### Task directions
From the entries that follow, copy exactly the lines beginning at the line holding "pkRad_le_knRad hd m (pkLC_le_knLC" and continuing through the line holding "unfold pkR knR".

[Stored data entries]
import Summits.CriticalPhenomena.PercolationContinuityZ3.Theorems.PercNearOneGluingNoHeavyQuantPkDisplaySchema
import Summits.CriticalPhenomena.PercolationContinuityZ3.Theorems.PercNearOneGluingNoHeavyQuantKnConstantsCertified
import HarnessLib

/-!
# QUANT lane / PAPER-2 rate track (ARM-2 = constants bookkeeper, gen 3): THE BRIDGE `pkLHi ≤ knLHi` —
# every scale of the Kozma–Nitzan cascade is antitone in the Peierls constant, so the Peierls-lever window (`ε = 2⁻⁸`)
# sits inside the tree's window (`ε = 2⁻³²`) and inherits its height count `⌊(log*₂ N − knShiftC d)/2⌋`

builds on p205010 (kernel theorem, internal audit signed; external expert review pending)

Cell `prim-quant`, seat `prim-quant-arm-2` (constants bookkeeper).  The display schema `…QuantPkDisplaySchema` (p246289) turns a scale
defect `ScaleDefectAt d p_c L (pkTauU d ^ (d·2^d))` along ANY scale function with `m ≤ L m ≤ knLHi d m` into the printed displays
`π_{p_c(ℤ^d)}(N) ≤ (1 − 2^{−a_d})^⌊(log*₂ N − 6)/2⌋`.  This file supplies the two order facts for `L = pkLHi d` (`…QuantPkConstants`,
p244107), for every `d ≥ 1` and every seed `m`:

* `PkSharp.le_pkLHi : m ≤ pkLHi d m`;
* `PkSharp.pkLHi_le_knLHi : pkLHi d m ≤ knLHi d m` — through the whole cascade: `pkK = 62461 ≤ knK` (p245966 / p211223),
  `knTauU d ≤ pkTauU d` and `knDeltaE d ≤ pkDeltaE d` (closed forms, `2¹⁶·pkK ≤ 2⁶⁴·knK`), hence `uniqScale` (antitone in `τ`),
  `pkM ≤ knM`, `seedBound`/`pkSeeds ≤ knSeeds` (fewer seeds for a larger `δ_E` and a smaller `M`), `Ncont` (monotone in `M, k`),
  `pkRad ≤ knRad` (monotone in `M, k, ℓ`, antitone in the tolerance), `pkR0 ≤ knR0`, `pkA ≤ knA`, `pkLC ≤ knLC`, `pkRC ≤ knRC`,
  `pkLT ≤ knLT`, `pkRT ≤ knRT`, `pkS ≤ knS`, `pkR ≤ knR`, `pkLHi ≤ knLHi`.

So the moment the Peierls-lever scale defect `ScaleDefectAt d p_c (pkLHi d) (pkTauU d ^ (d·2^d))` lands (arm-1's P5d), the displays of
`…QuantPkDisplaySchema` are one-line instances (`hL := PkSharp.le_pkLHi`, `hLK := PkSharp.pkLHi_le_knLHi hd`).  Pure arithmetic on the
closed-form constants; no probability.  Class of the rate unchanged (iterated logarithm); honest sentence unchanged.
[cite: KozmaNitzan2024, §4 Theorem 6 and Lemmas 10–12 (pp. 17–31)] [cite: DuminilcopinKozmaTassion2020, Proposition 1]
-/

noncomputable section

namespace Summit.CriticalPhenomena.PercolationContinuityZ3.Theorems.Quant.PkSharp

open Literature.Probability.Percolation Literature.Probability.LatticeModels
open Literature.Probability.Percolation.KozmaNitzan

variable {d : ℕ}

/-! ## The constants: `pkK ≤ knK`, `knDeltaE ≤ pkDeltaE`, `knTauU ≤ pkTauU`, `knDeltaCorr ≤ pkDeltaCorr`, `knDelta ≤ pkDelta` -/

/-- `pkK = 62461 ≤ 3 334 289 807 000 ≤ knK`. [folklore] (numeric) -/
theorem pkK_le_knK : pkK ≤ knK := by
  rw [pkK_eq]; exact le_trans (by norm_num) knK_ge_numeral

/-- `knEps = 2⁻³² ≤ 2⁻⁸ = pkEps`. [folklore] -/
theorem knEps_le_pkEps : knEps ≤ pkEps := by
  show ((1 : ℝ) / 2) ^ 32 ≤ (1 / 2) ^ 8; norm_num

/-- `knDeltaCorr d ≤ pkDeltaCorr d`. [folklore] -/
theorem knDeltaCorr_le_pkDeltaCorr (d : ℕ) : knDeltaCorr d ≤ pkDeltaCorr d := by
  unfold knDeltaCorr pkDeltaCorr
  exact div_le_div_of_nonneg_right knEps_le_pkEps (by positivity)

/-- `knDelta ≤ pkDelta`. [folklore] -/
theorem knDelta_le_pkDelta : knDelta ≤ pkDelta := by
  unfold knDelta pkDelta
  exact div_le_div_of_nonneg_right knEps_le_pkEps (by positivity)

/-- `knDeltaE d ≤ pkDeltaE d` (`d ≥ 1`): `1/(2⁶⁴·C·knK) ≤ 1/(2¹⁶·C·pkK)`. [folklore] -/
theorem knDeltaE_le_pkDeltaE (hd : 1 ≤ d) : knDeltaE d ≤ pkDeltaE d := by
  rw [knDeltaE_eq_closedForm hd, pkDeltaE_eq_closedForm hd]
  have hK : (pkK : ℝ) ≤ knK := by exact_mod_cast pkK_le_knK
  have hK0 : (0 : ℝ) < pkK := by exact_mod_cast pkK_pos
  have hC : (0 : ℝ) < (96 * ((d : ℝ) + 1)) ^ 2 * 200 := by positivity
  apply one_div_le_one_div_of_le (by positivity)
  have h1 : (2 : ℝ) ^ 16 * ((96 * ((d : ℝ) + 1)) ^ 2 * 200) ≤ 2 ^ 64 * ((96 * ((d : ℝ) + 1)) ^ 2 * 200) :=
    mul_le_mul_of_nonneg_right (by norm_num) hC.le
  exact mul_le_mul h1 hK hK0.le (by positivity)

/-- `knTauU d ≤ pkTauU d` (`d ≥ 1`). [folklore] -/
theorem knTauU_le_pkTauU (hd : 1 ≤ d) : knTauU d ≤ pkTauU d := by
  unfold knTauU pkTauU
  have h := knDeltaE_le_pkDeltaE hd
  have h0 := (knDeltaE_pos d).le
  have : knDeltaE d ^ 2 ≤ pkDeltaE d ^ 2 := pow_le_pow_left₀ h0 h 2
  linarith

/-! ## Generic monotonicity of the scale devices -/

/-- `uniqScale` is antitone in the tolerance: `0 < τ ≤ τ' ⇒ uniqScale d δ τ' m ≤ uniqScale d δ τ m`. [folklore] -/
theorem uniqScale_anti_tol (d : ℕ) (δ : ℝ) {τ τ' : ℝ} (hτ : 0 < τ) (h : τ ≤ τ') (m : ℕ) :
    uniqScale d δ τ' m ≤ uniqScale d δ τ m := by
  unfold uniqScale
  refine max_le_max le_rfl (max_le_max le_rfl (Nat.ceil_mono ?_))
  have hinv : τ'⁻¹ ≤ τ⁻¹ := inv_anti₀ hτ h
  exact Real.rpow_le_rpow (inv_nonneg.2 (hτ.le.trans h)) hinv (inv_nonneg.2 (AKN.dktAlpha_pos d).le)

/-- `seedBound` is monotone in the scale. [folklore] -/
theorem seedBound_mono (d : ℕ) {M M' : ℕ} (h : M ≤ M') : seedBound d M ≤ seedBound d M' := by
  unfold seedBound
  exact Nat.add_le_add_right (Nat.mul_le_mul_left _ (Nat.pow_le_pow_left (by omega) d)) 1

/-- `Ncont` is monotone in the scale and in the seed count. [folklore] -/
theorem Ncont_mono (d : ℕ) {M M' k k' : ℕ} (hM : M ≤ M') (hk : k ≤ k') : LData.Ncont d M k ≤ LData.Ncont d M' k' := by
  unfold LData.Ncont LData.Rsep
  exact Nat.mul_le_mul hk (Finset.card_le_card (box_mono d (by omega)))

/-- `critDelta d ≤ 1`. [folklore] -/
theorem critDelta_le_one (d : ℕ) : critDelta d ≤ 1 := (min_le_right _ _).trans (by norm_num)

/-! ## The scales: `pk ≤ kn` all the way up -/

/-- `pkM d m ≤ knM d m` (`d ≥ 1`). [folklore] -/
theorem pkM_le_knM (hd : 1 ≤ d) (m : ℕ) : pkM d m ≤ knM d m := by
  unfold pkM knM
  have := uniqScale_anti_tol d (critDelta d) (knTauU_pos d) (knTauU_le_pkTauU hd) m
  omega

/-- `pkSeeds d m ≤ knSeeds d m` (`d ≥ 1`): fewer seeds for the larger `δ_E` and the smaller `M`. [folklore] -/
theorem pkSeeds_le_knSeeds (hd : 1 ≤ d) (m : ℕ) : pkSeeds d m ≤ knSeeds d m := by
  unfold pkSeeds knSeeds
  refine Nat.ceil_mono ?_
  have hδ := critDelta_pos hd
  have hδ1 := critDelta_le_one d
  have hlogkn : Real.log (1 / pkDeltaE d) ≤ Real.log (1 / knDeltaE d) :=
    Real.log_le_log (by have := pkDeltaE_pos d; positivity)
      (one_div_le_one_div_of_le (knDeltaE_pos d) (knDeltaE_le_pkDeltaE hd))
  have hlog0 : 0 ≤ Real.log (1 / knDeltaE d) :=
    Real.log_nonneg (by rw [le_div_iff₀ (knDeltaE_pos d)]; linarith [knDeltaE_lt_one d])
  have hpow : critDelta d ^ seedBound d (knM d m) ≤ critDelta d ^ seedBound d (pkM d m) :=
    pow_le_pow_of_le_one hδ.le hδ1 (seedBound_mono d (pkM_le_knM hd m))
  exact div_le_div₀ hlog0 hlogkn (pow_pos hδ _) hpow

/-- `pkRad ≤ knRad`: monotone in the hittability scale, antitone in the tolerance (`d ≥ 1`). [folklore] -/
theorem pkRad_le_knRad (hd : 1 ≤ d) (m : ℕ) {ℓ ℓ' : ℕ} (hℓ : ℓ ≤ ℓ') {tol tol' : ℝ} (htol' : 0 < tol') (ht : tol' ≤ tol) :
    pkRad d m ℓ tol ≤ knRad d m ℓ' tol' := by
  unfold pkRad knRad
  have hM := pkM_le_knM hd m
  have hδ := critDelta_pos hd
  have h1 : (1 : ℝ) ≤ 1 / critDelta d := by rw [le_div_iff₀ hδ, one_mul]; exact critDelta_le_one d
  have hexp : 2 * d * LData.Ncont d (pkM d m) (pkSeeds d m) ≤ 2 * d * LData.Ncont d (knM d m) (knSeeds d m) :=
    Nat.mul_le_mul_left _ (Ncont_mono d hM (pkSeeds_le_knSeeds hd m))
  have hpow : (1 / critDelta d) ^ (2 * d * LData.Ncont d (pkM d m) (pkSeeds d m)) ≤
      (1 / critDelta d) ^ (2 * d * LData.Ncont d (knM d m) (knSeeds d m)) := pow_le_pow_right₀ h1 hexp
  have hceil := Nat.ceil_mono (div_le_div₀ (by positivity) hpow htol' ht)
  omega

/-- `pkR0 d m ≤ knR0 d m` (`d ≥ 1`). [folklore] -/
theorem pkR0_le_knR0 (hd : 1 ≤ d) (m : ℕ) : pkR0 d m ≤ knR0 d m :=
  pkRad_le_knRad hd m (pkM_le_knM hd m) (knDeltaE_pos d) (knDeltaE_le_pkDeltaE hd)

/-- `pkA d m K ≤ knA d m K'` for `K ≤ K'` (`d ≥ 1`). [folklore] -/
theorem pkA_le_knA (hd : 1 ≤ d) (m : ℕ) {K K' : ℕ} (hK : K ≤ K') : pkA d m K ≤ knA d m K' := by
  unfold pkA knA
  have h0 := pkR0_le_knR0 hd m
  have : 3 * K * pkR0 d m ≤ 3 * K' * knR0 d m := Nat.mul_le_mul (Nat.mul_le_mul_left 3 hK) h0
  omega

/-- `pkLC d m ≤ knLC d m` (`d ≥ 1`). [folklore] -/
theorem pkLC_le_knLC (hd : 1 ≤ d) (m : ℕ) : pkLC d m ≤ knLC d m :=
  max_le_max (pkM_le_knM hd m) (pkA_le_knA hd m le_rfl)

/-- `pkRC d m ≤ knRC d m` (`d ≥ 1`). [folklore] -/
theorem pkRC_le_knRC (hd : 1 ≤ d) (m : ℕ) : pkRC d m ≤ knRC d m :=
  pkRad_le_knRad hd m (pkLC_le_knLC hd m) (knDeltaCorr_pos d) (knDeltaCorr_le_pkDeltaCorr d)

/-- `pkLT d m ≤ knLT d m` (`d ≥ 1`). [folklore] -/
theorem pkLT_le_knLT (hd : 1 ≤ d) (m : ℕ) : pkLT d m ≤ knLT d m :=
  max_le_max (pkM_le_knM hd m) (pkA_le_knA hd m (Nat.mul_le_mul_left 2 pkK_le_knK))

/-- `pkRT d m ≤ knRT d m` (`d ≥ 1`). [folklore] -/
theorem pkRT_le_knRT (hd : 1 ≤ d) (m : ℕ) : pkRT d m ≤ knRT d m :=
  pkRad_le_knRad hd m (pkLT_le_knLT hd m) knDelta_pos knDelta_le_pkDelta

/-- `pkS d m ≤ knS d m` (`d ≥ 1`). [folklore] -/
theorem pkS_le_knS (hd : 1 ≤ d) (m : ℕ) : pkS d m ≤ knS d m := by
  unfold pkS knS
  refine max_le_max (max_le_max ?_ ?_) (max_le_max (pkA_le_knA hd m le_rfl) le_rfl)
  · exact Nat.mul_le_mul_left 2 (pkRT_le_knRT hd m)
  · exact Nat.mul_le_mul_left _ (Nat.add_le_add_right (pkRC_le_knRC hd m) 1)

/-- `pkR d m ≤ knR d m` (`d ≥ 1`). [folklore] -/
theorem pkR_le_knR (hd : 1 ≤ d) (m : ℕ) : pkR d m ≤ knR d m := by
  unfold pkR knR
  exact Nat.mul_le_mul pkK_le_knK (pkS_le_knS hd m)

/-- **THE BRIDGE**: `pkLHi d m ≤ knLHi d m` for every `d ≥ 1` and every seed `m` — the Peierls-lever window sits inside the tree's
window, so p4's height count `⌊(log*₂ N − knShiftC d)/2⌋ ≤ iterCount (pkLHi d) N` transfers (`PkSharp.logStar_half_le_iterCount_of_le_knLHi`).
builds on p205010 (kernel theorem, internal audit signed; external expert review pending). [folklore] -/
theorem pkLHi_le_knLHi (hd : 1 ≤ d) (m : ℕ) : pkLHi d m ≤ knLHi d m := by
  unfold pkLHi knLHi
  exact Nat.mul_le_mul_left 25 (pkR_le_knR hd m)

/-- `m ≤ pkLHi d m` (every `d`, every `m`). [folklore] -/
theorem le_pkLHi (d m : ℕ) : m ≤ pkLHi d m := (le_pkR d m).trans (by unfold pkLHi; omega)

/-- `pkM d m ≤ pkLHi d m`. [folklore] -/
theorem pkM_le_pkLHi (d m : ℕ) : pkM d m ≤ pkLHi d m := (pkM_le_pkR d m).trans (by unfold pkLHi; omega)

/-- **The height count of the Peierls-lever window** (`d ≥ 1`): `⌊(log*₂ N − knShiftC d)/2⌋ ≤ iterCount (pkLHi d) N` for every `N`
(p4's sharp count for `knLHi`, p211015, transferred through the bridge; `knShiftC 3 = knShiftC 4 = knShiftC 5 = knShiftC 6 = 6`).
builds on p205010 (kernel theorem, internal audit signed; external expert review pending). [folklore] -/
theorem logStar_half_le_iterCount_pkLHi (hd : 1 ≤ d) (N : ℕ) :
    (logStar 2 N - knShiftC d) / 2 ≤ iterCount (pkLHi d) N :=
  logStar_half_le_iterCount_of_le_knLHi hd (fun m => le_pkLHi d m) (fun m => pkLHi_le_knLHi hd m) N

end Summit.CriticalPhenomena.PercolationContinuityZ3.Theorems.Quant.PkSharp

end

### Answer box
  pkRad_le_knRad hd m (pkLC_le_knLC hd m) (knDeltaCorr_pos d) (knDeltaCorr_le_pkDeltaCorr d)

/-- `pkLT d m ≤ knLT d m` (`d ≥ 1`). [folklore] -/
theorem pkLT_le_knLT (hd : 1 ≤ d) (m : ℕ) : pkLT d m ≤ knLT d m :=
  max_le_max (pkM_le_knM hd m) (pkA_le_knA hd m (Nat.mul_le_mul_left 2 pkK_le_knK))

/-- `pkRT d m ≤ knRT d m` (`d ≥ 1`). [folklore] -/
theorem pkRT_le_knRT (hd : 1 ≤ d) (m : ℕ) : pkRT d m ≤ knRT d m :=
  pkRad_le_knRad hd m (pkLT_le_knLT hd m) knDelta_pos knDelta_le_pkDelta

/-- `pkS d m ≤ knS d m` (`d ≥ 1`). [folklore] -/
theorem pkS_le_knS (hd : 1 ≤ d) (m : ℕ) : pkS d m ≤ knS d m := by
  unfold pkS knS
  refine max_le_max (max_le_max ?_ ?_) (max_le_max (pkA_le_knA hd m le_rfl) le_rfl)
  · exact Nat.mul_le_mul_left 2 (pkRT_le_knRT hd m)
  · exact Nat.mul_le_mul_left _ (Nat.add_le_add_right (pkRC_le_knRC hd m) 1)

/-- `pkR d m ≤ knR d m` (`d ≥ 1`). [folklore] -/
theorem pkR_le_knR (hd : 1 ≤ d) (m : ℕ) : pkR d m ≤ knR d m := by
  unfold pkR knR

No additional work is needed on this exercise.